ASSIGNED TASK: Everything from the line containing "have hCmem : compIn" through the line containing "refine mem_of_conn_of_closed (ends" should be repeated exactly, and nothing else from the data.

RECORDS SUPPLIED:
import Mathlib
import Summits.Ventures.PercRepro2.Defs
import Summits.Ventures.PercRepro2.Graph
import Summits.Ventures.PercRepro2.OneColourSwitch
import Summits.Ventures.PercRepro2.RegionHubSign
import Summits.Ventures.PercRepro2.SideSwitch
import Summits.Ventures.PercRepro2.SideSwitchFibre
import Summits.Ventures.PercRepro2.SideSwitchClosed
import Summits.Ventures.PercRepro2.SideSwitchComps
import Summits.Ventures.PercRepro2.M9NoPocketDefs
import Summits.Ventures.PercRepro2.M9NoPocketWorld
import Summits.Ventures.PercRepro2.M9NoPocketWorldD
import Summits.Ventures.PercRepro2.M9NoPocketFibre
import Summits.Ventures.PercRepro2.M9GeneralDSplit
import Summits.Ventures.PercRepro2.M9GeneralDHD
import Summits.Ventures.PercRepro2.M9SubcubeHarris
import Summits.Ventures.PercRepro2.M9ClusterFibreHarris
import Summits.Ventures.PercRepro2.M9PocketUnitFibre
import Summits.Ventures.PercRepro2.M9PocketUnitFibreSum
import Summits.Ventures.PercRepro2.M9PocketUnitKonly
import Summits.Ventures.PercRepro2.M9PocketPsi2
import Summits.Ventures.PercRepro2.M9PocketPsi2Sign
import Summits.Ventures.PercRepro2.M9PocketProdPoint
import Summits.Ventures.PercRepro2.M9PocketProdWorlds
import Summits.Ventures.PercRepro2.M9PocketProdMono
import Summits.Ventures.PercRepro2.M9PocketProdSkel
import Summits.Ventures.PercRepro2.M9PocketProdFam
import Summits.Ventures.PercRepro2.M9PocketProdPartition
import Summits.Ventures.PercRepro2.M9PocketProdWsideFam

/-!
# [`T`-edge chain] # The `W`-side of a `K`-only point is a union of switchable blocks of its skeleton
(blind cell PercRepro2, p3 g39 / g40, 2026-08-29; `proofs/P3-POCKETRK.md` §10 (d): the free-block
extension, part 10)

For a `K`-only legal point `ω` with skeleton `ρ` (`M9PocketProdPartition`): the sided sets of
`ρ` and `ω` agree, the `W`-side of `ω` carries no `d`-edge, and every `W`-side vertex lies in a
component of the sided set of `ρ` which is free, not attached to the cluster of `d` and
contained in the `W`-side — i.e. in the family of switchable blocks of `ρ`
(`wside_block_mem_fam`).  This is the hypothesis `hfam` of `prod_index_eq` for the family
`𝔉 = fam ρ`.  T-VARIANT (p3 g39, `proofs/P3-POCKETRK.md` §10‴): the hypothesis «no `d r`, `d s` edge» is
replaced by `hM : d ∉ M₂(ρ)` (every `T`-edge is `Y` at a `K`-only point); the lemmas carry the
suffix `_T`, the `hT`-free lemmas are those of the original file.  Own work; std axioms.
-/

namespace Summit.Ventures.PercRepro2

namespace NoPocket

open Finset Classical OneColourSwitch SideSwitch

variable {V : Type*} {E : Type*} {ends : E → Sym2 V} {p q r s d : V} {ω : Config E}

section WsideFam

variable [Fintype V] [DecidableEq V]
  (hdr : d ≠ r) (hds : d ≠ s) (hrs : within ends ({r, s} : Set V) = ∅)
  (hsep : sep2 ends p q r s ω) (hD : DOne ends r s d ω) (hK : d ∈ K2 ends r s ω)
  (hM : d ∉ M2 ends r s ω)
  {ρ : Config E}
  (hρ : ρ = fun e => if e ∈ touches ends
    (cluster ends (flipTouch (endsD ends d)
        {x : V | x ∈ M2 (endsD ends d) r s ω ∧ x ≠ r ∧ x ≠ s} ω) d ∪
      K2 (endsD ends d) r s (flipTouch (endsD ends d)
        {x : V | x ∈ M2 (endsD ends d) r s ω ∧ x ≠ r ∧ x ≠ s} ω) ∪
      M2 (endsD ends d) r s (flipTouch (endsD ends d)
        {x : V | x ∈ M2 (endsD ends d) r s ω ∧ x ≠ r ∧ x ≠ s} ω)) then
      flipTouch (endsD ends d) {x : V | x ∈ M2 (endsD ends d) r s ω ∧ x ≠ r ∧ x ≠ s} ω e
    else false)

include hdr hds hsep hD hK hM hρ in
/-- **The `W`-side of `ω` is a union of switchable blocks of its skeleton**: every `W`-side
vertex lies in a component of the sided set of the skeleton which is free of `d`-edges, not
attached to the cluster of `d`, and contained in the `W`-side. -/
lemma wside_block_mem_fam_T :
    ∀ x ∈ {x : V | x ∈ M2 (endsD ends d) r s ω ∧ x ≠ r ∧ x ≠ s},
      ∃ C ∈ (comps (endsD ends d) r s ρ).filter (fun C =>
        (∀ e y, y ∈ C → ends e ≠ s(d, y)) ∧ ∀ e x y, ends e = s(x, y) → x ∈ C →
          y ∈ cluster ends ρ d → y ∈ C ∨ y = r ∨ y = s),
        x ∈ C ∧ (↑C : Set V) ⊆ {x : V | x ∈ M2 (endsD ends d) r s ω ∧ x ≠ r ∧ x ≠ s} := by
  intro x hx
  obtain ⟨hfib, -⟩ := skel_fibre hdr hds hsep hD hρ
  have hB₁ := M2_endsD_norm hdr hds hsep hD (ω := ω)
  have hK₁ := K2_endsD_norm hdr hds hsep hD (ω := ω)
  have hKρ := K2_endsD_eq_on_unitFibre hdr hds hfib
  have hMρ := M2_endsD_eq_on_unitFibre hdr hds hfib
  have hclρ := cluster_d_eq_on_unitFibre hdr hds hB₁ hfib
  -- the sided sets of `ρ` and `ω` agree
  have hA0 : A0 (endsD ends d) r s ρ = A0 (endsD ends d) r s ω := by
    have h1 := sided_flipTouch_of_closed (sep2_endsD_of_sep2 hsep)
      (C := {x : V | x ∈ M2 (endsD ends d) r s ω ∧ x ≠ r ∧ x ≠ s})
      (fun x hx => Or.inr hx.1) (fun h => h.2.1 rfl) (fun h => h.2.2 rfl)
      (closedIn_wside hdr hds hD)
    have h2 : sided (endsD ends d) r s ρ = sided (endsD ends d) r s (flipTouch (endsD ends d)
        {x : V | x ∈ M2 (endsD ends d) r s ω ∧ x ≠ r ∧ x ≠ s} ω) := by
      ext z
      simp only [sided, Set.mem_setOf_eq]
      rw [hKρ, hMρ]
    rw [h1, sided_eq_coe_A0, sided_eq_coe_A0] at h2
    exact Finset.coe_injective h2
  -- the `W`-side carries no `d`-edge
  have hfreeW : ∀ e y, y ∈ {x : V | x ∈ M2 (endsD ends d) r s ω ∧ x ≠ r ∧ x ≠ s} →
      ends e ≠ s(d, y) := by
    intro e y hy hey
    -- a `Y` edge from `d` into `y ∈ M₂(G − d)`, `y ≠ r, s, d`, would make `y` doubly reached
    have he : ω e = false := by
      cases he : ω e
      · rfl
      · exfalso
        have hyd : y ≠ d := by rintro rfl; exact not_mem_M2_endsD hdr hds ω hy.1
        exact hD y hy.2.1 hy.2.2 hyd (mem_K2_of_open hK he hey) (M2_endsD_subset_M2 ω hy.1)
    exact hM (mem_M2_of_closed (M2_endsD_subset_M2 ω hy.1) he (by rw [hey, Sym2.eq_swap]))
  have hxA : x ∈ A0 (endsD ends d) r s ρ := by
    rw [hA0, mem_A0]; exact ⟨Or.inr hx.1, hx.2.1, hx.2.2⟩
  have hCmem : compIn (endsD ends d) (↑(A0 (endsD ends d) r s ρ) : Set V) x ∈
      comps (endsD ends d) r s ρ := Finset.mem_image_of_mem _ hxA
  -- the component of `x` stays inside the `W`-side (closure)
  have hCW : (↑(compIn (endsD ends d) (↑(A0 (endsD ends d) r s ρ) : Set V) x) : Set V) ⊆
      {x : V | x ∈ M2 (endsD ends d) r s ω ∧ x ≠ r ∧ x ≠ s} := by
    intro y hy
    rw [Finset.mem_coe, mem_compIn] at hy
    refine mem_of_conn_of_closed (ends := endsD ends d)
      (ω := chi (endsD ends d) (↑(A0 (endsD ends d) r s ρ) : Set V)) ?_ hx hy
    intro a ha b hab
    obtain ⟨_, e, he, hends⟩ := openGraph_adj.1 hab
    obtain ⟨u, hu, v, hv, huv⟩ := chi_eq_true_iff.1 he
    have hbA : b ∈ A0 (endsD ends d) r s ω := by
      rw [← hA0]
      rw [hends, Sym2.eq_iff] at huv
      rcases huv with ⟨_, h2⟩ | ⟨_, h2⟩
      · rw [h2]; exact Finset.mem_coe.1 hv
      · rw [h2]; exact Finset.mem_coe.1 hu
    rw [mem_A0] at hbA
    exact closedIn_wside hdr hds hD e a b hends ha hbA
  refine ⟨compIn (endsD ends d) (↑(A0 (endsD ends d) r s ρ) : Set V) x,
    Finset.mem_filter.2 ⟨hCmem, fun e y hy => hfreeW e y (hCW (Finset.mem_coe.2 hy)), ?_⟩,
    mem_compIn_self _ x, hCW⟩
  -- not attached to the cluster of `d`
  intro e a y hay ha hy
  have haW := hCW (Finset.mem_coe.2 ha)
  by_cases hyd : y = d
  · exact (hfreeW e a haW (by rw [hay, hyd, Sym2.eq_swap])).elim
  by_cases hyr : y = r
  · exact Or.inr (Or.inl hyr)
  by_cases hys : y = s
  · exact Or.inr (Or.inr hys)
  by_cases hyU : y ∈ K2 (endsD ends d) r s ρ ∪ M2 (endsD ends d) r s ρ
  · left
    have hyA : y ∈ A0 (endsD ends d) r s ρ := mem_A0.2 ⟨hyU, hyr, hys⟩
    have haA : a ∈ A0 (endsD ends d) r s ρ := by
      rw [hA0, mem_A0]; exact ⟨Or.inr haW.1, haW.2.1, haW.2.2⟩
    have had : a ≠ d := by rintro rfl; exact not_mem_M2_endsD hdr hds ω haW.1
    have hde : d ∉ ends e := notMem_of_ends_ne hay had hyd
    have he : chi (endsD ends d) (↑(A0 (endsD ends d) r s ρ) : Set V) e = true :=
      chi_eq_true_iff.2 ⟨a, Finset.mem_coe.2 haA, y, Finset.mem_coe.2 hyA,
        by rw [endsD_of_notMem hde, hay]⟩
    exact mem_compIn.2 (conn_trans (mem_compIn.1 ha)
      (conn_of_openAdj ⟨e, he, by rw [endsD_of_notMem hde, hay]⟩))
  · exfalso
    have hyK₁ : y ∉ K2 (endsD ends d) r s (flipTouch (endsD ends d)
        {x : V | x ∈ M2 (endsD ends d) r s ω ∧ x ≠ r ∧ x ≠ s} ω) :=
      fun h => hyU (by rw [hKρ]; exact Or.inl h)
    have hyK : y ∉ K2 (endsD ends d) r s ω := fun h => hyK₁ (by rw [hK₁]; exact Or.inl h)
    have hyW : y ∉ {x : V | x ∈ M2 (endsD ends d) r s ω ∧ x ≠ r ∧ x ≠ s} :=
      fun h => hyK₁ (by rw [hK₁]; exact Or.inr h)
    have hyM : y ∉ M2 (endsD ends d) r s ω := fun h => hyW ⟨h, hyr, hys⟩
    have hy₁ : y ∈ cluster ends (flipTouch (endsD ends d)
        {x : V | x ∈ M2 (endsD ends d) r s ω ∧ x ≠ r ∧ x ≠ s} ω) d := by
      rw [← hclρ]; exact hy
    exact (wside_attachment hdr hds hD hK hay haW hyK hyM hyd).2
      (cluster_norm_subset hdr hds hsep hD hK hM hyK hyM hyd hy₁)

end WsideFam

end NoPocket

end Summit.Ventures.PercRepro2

RESPONSE AREA:
  have hCmem : compIn (endsD ends d) (↑(A0 (endsD ends d) r s ρ) : Set V) x ∈
      comps (endsD ends d) r s ρ := Finset.mem_image_of_mem _ hxA
  -- the component of `x` stays inside the `W`-side (closure)
  have hCW : (↑(compIn (endsD ends d) (↑(A0 (endsD ends d) r s ρ) : Set V) x) : Set V) ⊆
      {x : V | x ∈ M2 (endsD ends d) r s ω ∧ x ≠ r ∧ x ≠ s} := by
    intro y hy
    rw [Finset.mem_coe, mem_compIn] at hy
    refine mem_of_conn_of_closed (ends := endsD ends d)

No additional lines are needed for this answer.